**Records for this exercise:**

import Literature.Computability.Complexity.SuccinctCircuitBitsMachine
import HarnessLib

/-!
# Succinct arithmetic circuits of polynomial depth, III: correctness of the bit evaluator and
# `bitLang K ∈ PSPACE`

Sequel of `SuccinctCircuitBits.lean` (the objects; §SchoolArith) and
`SuccinctCircuitBitsMachine.lean` (the evaluator `evalProc K : RecProc`, its step lemmas, its
certificate `cert`, and `mem_PSPACE_of_returns`). Here the SEMANTIC invariant of the evaluator's
activation records is spelled out program point by program point — partial column counts
`colCount`, partial convolution columns `convColUpTo`, rippled carries `carry`, bitwise agreement
of the two compared children — and shown to be preserved along the big-step semantics
(`returns_frame_induct`); at the end of a column the register arithmetic is exactly the school
arithmetic of §SchoolArith (`testBit_sum_eq`, `testBit_mul_eq`), so the bit returned by the root
record of the query `⟨g, i⟩` is bit `i` of `val g`. With the certificate this gives the theorem of
the series:

* **`SuccCircuit.bitLang_mem_PSPACE`** — the bit language of an `FP`-succinct variable-free
  arithmetic circuit over `ℕ` of polynomial depth (constants by bit oracles, exponential fan-in
  sums, binary products, select-on-equality-of-low-bits) is in `PSPACE` (Koiran–Perifel, Prop. 1,
  direction `Uniform VPAR⁰ ⊆ Uniform VPSPACE⁰`, in the variable-free case, with uniformity =
  polynomial time on gate names).

* `SInv` / `answer` — the semantic invariant and the intended answer of a record; `sinv_progress` —
  one step preserves them (continue), or calls a child whose true bit keeps them (call), or returns
  the intended answer (return); `returns_answer` — every `SInv` record returns its intended answer.

HONEST FRAMING (val-lit, KV20 M1 programme, brick (P2) layer G): generic infrastructure ("bits of
exponentially long numbers in polynomial space"); by itself it proves nothing about
`kumarVolk2020_cor_1_3`, whose remaining hypothesis is the instance (P6) of this theorem for the
canonical Kumar–Volk equation; `VP ≠ VNP` is NOT proved and nothing here bears on it.

## References

* P. Koiran, S. Perifel, *VPSPACE and a transfer theorem over the reals*, Comput. Complexity 18
  (2009), §3.2, Prop. 1 and its proof [KoiranPerifel2009VPSPACE].
* D. E. Knuth, *TAOCP 2*, §4.3.1, Algorithms A and M [KnuthTAOCP2].
* S. Homer, A. L. Selman, *Computability and Complexity Theory*, Thm. 5.13 [HomerSelman2011].
-/

noncomputable section

namespace Literature.Computability.Complexity

open _root_.Computability Polynomial CodeFP Brick Finset

namespace SuccCircuit

variable (K : SuccCircuit)

/-! ### Bit bookkeeping -/

/-- A bit as a register value (`1`/`0`). [cite: KnuthTAOCP2, §4.1] -/
def bn (b : Bool) : ℕ := if b then 1 else 0

/-- `bn b = 1 ↔ b`. [cite: KnuthTAOCP2, §4.1] -/
@[simp] theorem bn_eq_one_iff (b : Bool) : bn b = 1 ↔ b = true := by cases b <;> simp [bn]

/-- `bn true = 1`. [cite: KnuthTAOCP2, §4.1] -/
@[simp] theorem bn_true : bn true = 1 := rfl

/-- `bn false = 0`. [cite: KnuthTAOCP2, §4.1] -/
@[simp] theorem bn_false : bn false = 0 := rfl

/-- The resumed record stores `bn bit`. [cite: HomerSelman2011, Thm. 5.13 (proof, p. 97)] -/
theorem resumed_eq (ρ : Regs) (bit : Bool) :
    ρ.resumed bit = ⟨ρ.pc, ρ.i, ρ.kd, ρ.ar, ρ.wd, ρ.j, ρ.ix, ρ.col, ρ.cy, bn bit, 1, ρ.u, ρ.ans⟩ := rfl

/-- **Agreement of low bits is congruence modulo a power of two.** [cite: KnuthTAOCP2, §4.1] -/
theorem mod_two_pow_eq_iff_testBit (x y W : ℕ) :
    x % 2 ^ W = y % 2 ^ W ↔ ∀ t, t < W → x.testBit t = y.testBit t := by
  constructor
  · intro h t ht
    have hx := Nat.testBit_mod_two_pow x W t
    have hy := Nat.testBit_mod_two_pow y W t
    rw [h] at hx
    rw [hx] at hy
    simpa [ht] using hy
  · intro h
    apply Nat.eq_of_testBit_eq
    intro t
    rw [Nat.testBit_mod_two_pow, Nat.testBit_mod_two_pow]
    by_cases ht : t < W
    · simp [ht, h t ht]
    · simp [ht]

/-! ### The semantic invariant and the intended answer -/

section Semantics

variable (g : List Bool) (ρ : Regs)

/-- The cached header is correct. [cite: KoiranPerifel2009VPSPACE, §3.2, Prop. 1 (proof)] -/
def Hdr : Prop := ρ.kd = K.kind g ∧ ρ.ar = K.arity g ∧ ρ.wd = K.width g

/-- **The semantic invariant** of the evaluator's records, by program point (sum: partial column
count of column `j` over the summands `< ix`, carry into column `j`; product: partial convolution
column, carry; select: agreement of the compared children below bit `j`; pending returns hold the
true bit of the child just asked). [cite: KnuthTAOCP2, §4.3.1, Algorithms A, M] [cite: KoiranPerifel2009VPSPACE, §3.2, Prop. 1 (proof)] -/
def SInv : Prop :=
  if ρ.pc = 0 then ρ.kd = 0 ∧ ρ.ar = 0 ∧ ρ.wd = 0 ∧ ρ.j = 0 ∧ ρ.ix = 0 ∧ ρ.col = 0 ∧ ρ.cy = 0 ∧ ρ.b = 0 ∧
    ρ.fl = 0 ∧ ρ.u = 0 ∧ ρ.ans = 0
  else if ρ.pc = 1 then K.Hdr g ρ ∧ ρ.fl = 0
  else if ρ.pc = 2 then ρ.fl = 0
  else if ρ.pc = 13 then ρ.fl = 0
  else if ρ.pc = 10 then K.Hdr g ρ ∧ ρ.fl = 0 ∧ K.kind g = 1
  else if ρ.pc = 11 then K.Hdr g ρ ∧ K.kind g = 1 ∧ ρ.j ≤ ρ.i ∧ ρ.ix ≤ K.arity g ∧
    ρ.col = colCount (fun k => K.val (K.child g k)) ρ.ix ρ.j ∧ ρ.cy = carry (colCount (fun k => K.val (K.child g k)) (K.arity g)) ρ.j ∧
    (ρ.fl = 0 ∨ (ρ.fl = 1 ∧ ρ.ix < K.arity g ∧ ρ.b = bn ((K.val (K.child g ρ.ix)).testBit ρ.j)))
  else if ρ.pc = 12 then K.Hdr g ρ ∧ K.kind g = 1 ∧ ρ.j ≤ ρ.i ∧ ρ.fl = 0 ∧
    ρ.col = colCount (fun k => K.val (K.child g k)) (K.arity g) ρ.j ∧
    ρ.cy = carry (colCount (fun k => K.val (K.child g k)) (K.arity g)) ρ.j
  else if ρ.pc = 20 then K.Hdr g ρ ∧ ρ.fl = 0 ∧ K.kind g = 2
  else if ρ.pc = 21 then K.Hdr g ρ ∧ K.kind g = 2 ∧ ρ.j ≤ ρ.i ∧ ρ.ix ≤ ρ.j + 1 ∧
    ρ.col = convColUpTo (K.val (K.child g 0)) (K.val (K.child g 1)) ρ.j ρ.ix ∧
    ρ.cy = carry (convCol (K.val (K.child g 0)) (K.val (K.child g 1))) ρ.j ∧
    (ρ.fl = 0 ∨ (ρ.fl = 1 ∧ ρ.ix ≤ ρ.j ∧ ρ.b = bn ((K.val (K.child g 0)).testBit ρ.ix)))
  else if ρ.pc = 22 then K.Hdr g ρ ∧ K.kind g = 2 ∧ ρ.j ≤ ρ.i ∧ ρ.ix ≤ ρ.j ∧
    ρ.col = convColUpTo (K.val (K.child g 0)) (K.val (K.child g 1)) ρ.j ρ.ix ∧
    ρ.cy = carry (convCol (K.val (K.child g 0)) (K.val (K.child g 1))) ρ.j ∧
    ρ.u = bn ((K.val (K.child g 0)).testBit ρ.ix) ∧
    (ρ.fl = 0 ∨ (ρ.fl = 1 ∧ ρ.u = 1 ∧ ρ.b = bn ((K.val (K.child g 1)).testBit (ρ.j - ρ.ix))))
  else if ρ.pc = 24 then K.Hdr g ρ ∧ K.kind g = 2 ∧ ρ.j ≤ ρ.i ∧ ρ.fl = 0 ∧
    ρ.col = convCol (K.val (K.child g 0)) (K.val (K.child g 1)) ρ.j ∧
    ρ.cy = carry (convCol (K.val (K.child g 0)) (K.val (K.child g 1))) ρ.j
  else if ρ.pc = 30 then K.Hdr g ρ ∧ ρ.fl = 0 ∧ K.kind g = 3
  else if ρ.pc = 31 then K.Hdr g ρ ∧ K.kind g = 3 ∧ ρ.j ≤ K.width g ∧
    (∀ t, t < ρ.j → (K.val (K.child g 0)).testBit t = (K.val (K.child g 1)).testBit t) ∧
    (ρ.fl = 0 ∨ (ρ.fl = 1 ∧ ρ.j < K.width g ∧ ρ.b = bn ((K.val (K.child g 0)).testBit ρ.j)))
  else if ρ.pc = 32 then K.Hdr g ρ ∧ K.kind g = 3 ∧ ρ.j < K.width g ∧
    (∀ t, t < ρ.j → (K.val (K.child g 0)).testBit t = (K.val (K.child g 1)).testBit t) ∧
    ρ.u = bn ((K.val (K.child g 0)).testBit ρ.j) ∧
    (ρ.fl = 0 ∨ (ρ.fl = 1 ∧ ρ.b = bn ((K.val (K.child g 1)).testBit ρ.j)))
  else if ρ.pc = 35 then K.kind g = 3 ∧
    K.val (K.child g 0) % 2 ^ K.width g = K.val (K.child g 1) % 2 ^ K.width g ∧
    (ρ.fl = 0 ∨ (ρ.fl = 1 ∧ ρ.b = bn ((K.val (K.child g 2)).testBit ρ.i)))
  else if ρ.pc = 36 then K.kind g = 3 ∧
    K.val (K.child g 0) % 2 ^ K.width g ≠ K.val (K.child g 1) % 2 ^ K.width g ∧
    (ρ.fl = 0 ∨ (ρ.fl = 1 ∧ ρ.b = bn ((K.val (K.child g 3)).testBit ρ.i)))
  else False

/-- **The intended answer** of a record: at `13` the answer register, at `2` the constant's bit, at
`35`/`36` with a pending return the returned bit, otherwise bit `i` of the value of the gate. [cite: KoiranPerifel2009VPSPACE, §3.2, Prop. 1 (proof)] -/
def answer : Bool :=
  if ρ.pc = 13 then decide (ρ.ans = 1)
  else if ρ.pc = 2 then K.constBit g ρ.i
  else if (ρ.pc = 35 ∨ ρ.pc = 36) ∧ ρ.fl = 1 then decide (ρ.b = 1)
  else (K.val g).testBit ρ.i

end Semantics

/-! ### One step preserves the semantic invariant and the intended answer -/

section Progress

variable {K}
variable {g : List Bool} {ρ : Regs}

/-- The program points of a record satisfying the semantic invariant. [cite: HomerSelman2011, Thm. 5.13 (proof, p. 97)] -/
private theorem spc_cases (h : K.SInv g ρ) :
    ρ.pc = 0 ∨ ρ.pc = 1 ∨ ρ.pc = 2 ∨ ρ.pc = 13 ∨ ρ.pc = 10 ∨ ρ.pc = 11 ∨ ρ.pc = 12 ∨ ρ.pc = 20 ∨ ρ.pc = 21 ∨
      ρ.pc = 22 ∨ ρ.pc = 24 ∨ ρ.pc = 30 ∨ ρ.pc = 31 ∨ ρ.pc = 32 ∨ ρ.pc = 35 ∨ ρ.pc = 36 := by
  by_contra hne
  simp only [not_or] at hne
  obtain ⟨h0, h1, h2, h13, h10, h11, h12, h20, h21, h22, h24, h30, h31, h32, h35, h36⟩ := hne
  simp only [SInv, h0, h1, h2, h13, h10, h11, h12, h20, h21, h22, h24, h30, h31, h32, h35, h36, if_false] at h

**Task to complete:** Your answer must be the lines from the one containing "The program points" through the last line of the entries, copied exactly, with no other lines.

**Response:**
/-- The program points of a record satisfying the semantic invariant. [cite: HomerSelman2011, Thm. 5.13 (proof, p. 97)] -/
private theorem spc_cases (h : K.SInv g ρ) :
    ρ.pc = 0 ∨ ρ.pc = 1 ∨ ρ.pc = 2 ∨ ρ.pc = 13 ∨ ρ.pc = 10 ∨ ρ.pc = 11 ∨ ρ.pc = 12 ∨ ρ.pc = 20 ∨ ρ.pc = 21 ∨
      ρ.pc = 22 ∨ ρ.pc = 24 ∨ ρ.pc = 30 ∨ ρ.pc = 31 ∨ ρ.pc = 32 ∨ ρ.pc = 35 ∨ ρ.pc = 36 := by
  by_contra hne
  simp only [not_or] at hne
  obtain ⟨h0, h1, h2, h13, h10, h11, h12, h20, h21, h22, h24, h30, h31, h32, h35, h36⟩ := hne
  simp only [SInv, h0, h1, h2, h13, h10, h11, h12, h20, h21, h22, h24, h30, h31, h32, h35, h36, if_false] at h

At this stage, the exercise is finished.